/-- **`(1+|y|) ‖∫₀^∞ DW_s(y) ds‖ ≤ 4 C_G A'`** when `F ∈ C¹`, `‖F‖ ≤ C₀`, `(1+|z|)² ‖DF z‖ ≤ A'`. -/
theorem weight_norm_fderiv_freeResolvent_le {C_G : ℝ} (hCG : 0 ≤ C_G)
    (hG : ∀ ⦃t : ℝ⦄, 0 < t → ∀ {f : EuclideanSpace ℝ (Fin 3) → EuclideanSpace ℝ (Fin 3) →L[ℝ] EuclideanSpace ℝ (Fin 3)},
      Continuous f → ∀ {A : ℝ}, (∀ y, (1 + ‖y‖) ^ 2 * ‖f y‖ ≤ A) → ∀ x : EuclideanSpace ℝ (Fin 3),
        (1 + ‖x‖) ^ 2 * ‖heatExtension f t x‖ ≤ C_G * (1 + t ^ (3 / 2 : ℝ)) * A)
    (hF : ContDiff ℝ 1 F) (h0 : ∀ z, ‖F z‖ ≤ C₀) {A' : ℝ} (hA' : ∀ z, (1 + ‖z‖) ^ 2 * ‖fderiv ℝ F z‖ ≤ A')
    (α : ℝ) (y : EuclideanSpace ℝ (Fin 3)) :
    (1 + ‖y‖) * ‖∫ s in Ioi (0:ℝ), fderiv ℝ (fun z => (Real.exp (-(s / 2)) • rotZL (-(α * s)))
        (heatExtension F (1 - Real.exp (-s)) ((Real.exp (-(s / 2)) • rotZL (α * s)) z))) y‖ ≤ 4 * C_G * A' := by
  have hI := integral_exp_neg_half_Ioi
  have h1 : ‖∫ s in Ioi (0:ℝ), fderiv ℝ (fun z => (Real.exp (-(s / 2)) • rotZL (-(α * s)))
        (heatExtension F (1 - Real.exp (-s)) ((Real.exp (-(s / 2)) • rotZL (α * s)) z))) y‖ ≤
      ∫ s in Ioi (0:ℝ), 2 * C_G * A' / (1 + ‖y‖) * exp (-(s / 2)) := by
    refine norm_integral_le_of_norm_le (hI.1.const_mul _) ?_
    refine (ae_restrict_iff' measurableSet_Ioi).2 (Eventually.of_forall fun s hs => ?_)
    have h := norm_fderiv_freeSlice_le_weight hCG hG hF h0 hA' α hs y
    calc _ ≤ 2 * C_G * A' * (exp (-(s / 2)) / (1 + ‖y‖)) := h
      _ = 2 * C_G * A' / (1 + ‖y‖) * exp (-(s / 2)) := by ring
  rw [integral_const_mul, hI.2] at h1
  have hy : 0 < 1 + ‖y‖ := by positivity
  calc (1 + ‖y‖) * ‖∫ s in Ioi (0:ℝ), fderiv ℝ (fun z => (Real.exp (-(s / 2)) • rotZL (-(α * s)))
        (heatExtension F (1 - Real.exp (-s)) ((Real.exp (-(s / 2)) • rotZL (α * s)) z))) y‖
      ≤ (1 + ‖y‖) * (2 * C_G * A' / (1 + ‖y‖) * 2) := mul_le_mul_of_nonneg_left h1 hy.le
    _ = 4 * C_G * A' := by field_simp; ring

/-- **`(1+|y|) ‖∫₀^∞ D²W_s(y) ds‖ ≤ 5·2^{3/2} C_G A' · ∫₀^∞ s^{-1/2} e^{-s/2} ds`** under the same hypotheses and the
weighted gradient estimate of `sq_weight_fderiv_heatExtension_le`. -/
theorem weight_norm_fderiv_fderiv_freeResolvent_le {C_G : ℝ} (hCG : 0 ≤ C_G)
    (hG' : ∀ ⦃t : ℝ⦄, 0 < t → ∀ {f : EuclideanSpace ℝ (Fin 3) → EuclideanSpace ℝ (Fin 3) →L[ℝ] EuclideanSpace ℝ (Fin 3)},
      Continuous f → ∀ {A : ℝ}, (∀ y, (1 + ‖y‖) ^ 2 * ‖f y‖ ≤ A) → ∀ x : EuclideanSpace ℝ (Fin 3),
        (1 + ‖x‖) ^ 2 * ‖fderiv ℝ (heatExtension f t) x‖ ≤
          (2 : ℝ) ^ ((3 : ℝ) / 2) * t ^ (-(1 / 2 : ℝ)) * (C_G * (1 + (2 * t) ^ (3 / 2 : ℝ)) * A))
    (hF : ContDiff ℝ 1 F) (h0 : ∀ z, ‖F z‖ ≤ C₀) {A' : ℝ} (hA' : ∀ z, (1 + ‖z‖) ^ 2 * ‖fderiv ℝ F z‖ ≤ A')
    (α : ℝ) (y : EuclideanSpace ℝ (Fin 3)) :
    (1 + ‖y‖) * ‖∫ s in Ioi (0:ℝ), fderiv ℝ (fun z => fderiv ℝ (fun z => (Real.exp (-(s / 2)) • rotZL (-(α * s)))
        (heatExtension F (1 - Real.exp (-s)) ((Real.exp (-(s / 2)) • rotZL (α * s)) z))) z) y‖ ≤
      5 * (2 : ℝ) ^ ((3 : ℝ) / 2) * C_G * A' * ∫ s in Ioi (0:ℝ), s ^ (-(1 / 2 : ℝ)) * exp (-(s / 2)) := by
  have hI : IntegrableOn (fun s : ℝ => s ^ (-(1 / 2 : ℝ)) * exp (-(s / 2))) (Ioi 0) := by
    have h : IntegrableOn (fun s : ℝ => s ^ (-(1 / 2 : ℝ)) * exp (-((1 / 2 : ℝ) * s))) (Ioi 0) :=
      integrableOn_rpow_neg_half_mul_exp_neg (by norm_num)
    exact h.congr_fun (fun s _ => by beta_reduce; rw [show -((1 / 2 : ℝ) * s) = -(s / 2) by ring]) measurableSet_Ioi
  set K : ℝ := 5 * (2 : ℝ) ^ ((3 : ℝ) / 2) * C_G * A' with hK
  have h1 : ‖∫ s in Ioi (0:ℝ), fderiv ℝ (fun z => fderiv ℝ (fun z => (Real.exp (-(s / 2)) • rotZL (-(α * s)))
        (heatExtension F (1 - Real.exp (-s)) ((Real.exp (-(s / 2)) • rotZL (α * s)) z))) z) y‖ ≤
      ∫ s in Ioi (0:ℝ), K / (1 + ‖y‖) * (s ^ (-(1 / 2 : ℝ)) * exp (-(s / 2))) := by
    refine norm_integral_le_of_norm_le (hI.const_mul _) ?_
    refine (ae_restrict_iff' measurableSet_Ioi).2 (Eventually.of_forall fun s hs => ?_)
    have h := norm_fderiv_fderiv_freeSlice_le_weight hCG hG' hF h0 hA' α hs y
    calc _ ≤ K * (s ^ (-(1 / 2 : ℝ)) * exp (-(s / 2)) / (1 + ‖y‖)) := h
      _ = K / (1 + ‖y‖) * (s ^ (-(1 / 2 : ℝ)) * exp (-(s / 2))) := by ring
  rw [integral_const_mul] at h1
  have hy : 0 < 1 + ‖y‖ := by positivity
  calc (1 + ‖y‖) * ‖∫ s in Ioi (0:ℝ), fderiv ℝ (fun z => fderiv ℝ (fun z => (Real.exp (-(s / 2)) • rotZL (-(α * s)))
        (heatExtension F (1 - Real.exp (-s)) ((Real.exp (-(s / 2)) • rotZL (α * s)) z))) z) y‖
      ≤ (1 + ‖y‖) * (K / (1 + ‖y‖) * ∫ s in Ioi (0:ℝ), s ^ (-(1 / 2 : ℝ)) * exp (-(s / 2))) :=
        mul_le_mul_of_nonneg_left h1 hy.le
    _ = K * ∫ s in Ioi (0:ℝ), s ^ (-(1 / 2 : ℝ)) * exp (-(s / 2)) := by field_simp

end Resolvent

end Summit.NavierStokesRegularity.NavierStokesRegularity.Theorems.KelvinGate

end
omit [NeZero N] in
/-- A non-zero additive `φ : Λ₀(f) → 𝔽_ℓ` killing `Λ₁(f)` makes `ℓ` divide the Shimura index `[Λ₀(f) : Λ₁(f)]`. [folklore] -/
theorem dvd_relIndex_of_functional {ℓ : ℕ} [Fact ℓ.Prime] (φ : ↥(periodLattice f) →+ ZMod ℓ) (hφ0 : φ ≠ 0)
    (hvan : ∀ (x : ℂ) (hx : x ∈ periodLatticeGamma1 f), φ ⟨x, periodLatticeGamma1_le_periodLattice f hx⟩ = 0) :
    ℓ ∣ (periodLatticeGamma1 f).relIndex (periodLattice f) := by
  -- `φ` is onto `ℤ/ℓ`
  obtain ⟨x₀, hx₀⟩ : ∃ x₀, φ x₀ ≠ 0 := by
    by_contra h
    exact hφ0 (AddMonoidHom.ext fun x => by rw [AddMonoidHom.zero_apply]; exact not_not.mp (not_exists.mp h x))
  have hsurj : Function.Surjective φ := fun y => by
    refine ⟨(y * (φ x₀)⁻¹).val • x₀, ?_⟩
    rw [map_nsmul, nsmul_eq_mul, ZMod.natCast_zmod_val, inv_mul_cancel_right₀ hx₀]
  -- `Λ₁ ∩ Λ₀ ≤ ker φ`, so `ℓ = #(Λ₀/ker φ)` divides `[Λ₀ : Λ₁]`
  have hle : (periodLatticeGamma1 f).addSubgroupOf (periodLattice f) ≤ φ.ker := by
    intro x hx
    rw [AddSubgroup.mem_addSubgroupOf] at hx
    rw [AddMonoidHom.mem_ker]
    have h := hvan (x : ℂ) hx
    exact h
  have h1 : φ.ker.index ∣ ((periodLatticeGamma1 f).addSubgroupOf (periodLattice f)).index :=
    AddSubgroup.index_dvd_of_le hle
  have h2 : φ.ker.index = ℓ := by
    rw [AddSubgroup.index_ker, AddMonoidHom.range_eq_top.mpr hsurj, AddSubgroup.card_top, Nat.card_zmod]
  unfold AddSubgroup.relIndex
  rw [h2] at h1
  exact h1

end Functional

What the task requires: Go through the material above and output exactly the lines from the one containing "2)) := by ring" through the one containing "A' * ∫ s in Ioi".

Solution for this exercise:
      _ = 2 * C_G * A' / (1 + ‖y‖) * exp (-(s / 2)) := by ring
  rw [integral_const_mul, hI.2] at h1
  have hy : 0 < 1 + ‖y‖ := by positivity
  calc (1 + ‖y‖) * ‖∫ s in Ioi (0:ℝ), fderiv ℝ (fun z => (Real.exp (-(s / 2)) • rotZL (-(α * s)))
        (heatExtension F (1 - Real.exp (-s)) ((Real.exp (-(s / 2)) • rotZL (α * s)) z))) y‖
      ≤ (1 + ‖y‖) * (2 * C_G * A' / (1 + ‖y‖) * 2) := mul_le_mul_of_nonneg_left h1 hy.le
    _ = 4 * C_G * A' := by field_simp; ring

/-- **`(1+|y|) ‖∫₀^∞ D²W_s(y) ds‖ ≤ 5·2^{3/2} C_G A' · ∫₀^∞ s^{-1/2} e^{-s/2} ds`** under the same hypotheses and the
weighted gradient estimate of `sq_weight_fderiv_heatExtension_le`. -/
theorem weight_norm_fderiv_fderiv_freeResolvent_le {C_G : ℝ} (hCG : 0 ≤ C_G)
    (hG' : ∀ ⦃t : ℝ⦄, 0 < t → ∀ {f : EuclideanSpace ℝ (Fin 3) → EuclideanSpace ℝ (Fin 3) →L[ℝ] EuclideanSpace ℝ (Fin 3)},
      Continuous f → ∀ {A : ℝ}, (∀ y, (1 + ‖y‖) ^ 2 * ‖f y‖ ≤ A) → ∀ x : EuclideanSpace ℝ (Fin 3),
        (1 + ‖x‖) ^ 2 * ‖fderiv ℝ (heatExtension f t) x‖ ≤
          (2 : ℝ) ^ ((3 : ℝ) / 2) * t ^ (-(1 / 2 : ℝ)) * (C_G * (1 + (2 * t) ^ (3 / 2 : ℝ)) * A))
    (hF : ContDiff ℝ 1 F) (h0 : ∀ z, ‖F z‖ ≤ C₀) {A' : ℝ} (hA' : ∀ z, (1 + ‖z‖) ^ 2 * ‖fderiv ℝ F z‖ ≤ A')
    (α : ℝ) (y : EuclideanSpace ℝ (Fin 3)) :
    (1 + ‖y‖) * ‖∫ s in Ioi (0:ℝ), fderiv ℝ (fun z => fderiv ℝ (fun z => (Real.exp (-(s / 2)) • rotZL (-(α * s)))
        (heatExtension F (1 - Real.exp (-s)) ((Real.exp (-(s / 2)) • rotZL (α * s)) z))) z) y‖ ≤
      5 * (2 : ℝ) ^ ((3 : ℝ) / 2) * C_G * A' * ∫ s in Ioi (0:ℝ), s ^ (-(1 / 2 : ℝ)) * exp (-(s / 2)) := by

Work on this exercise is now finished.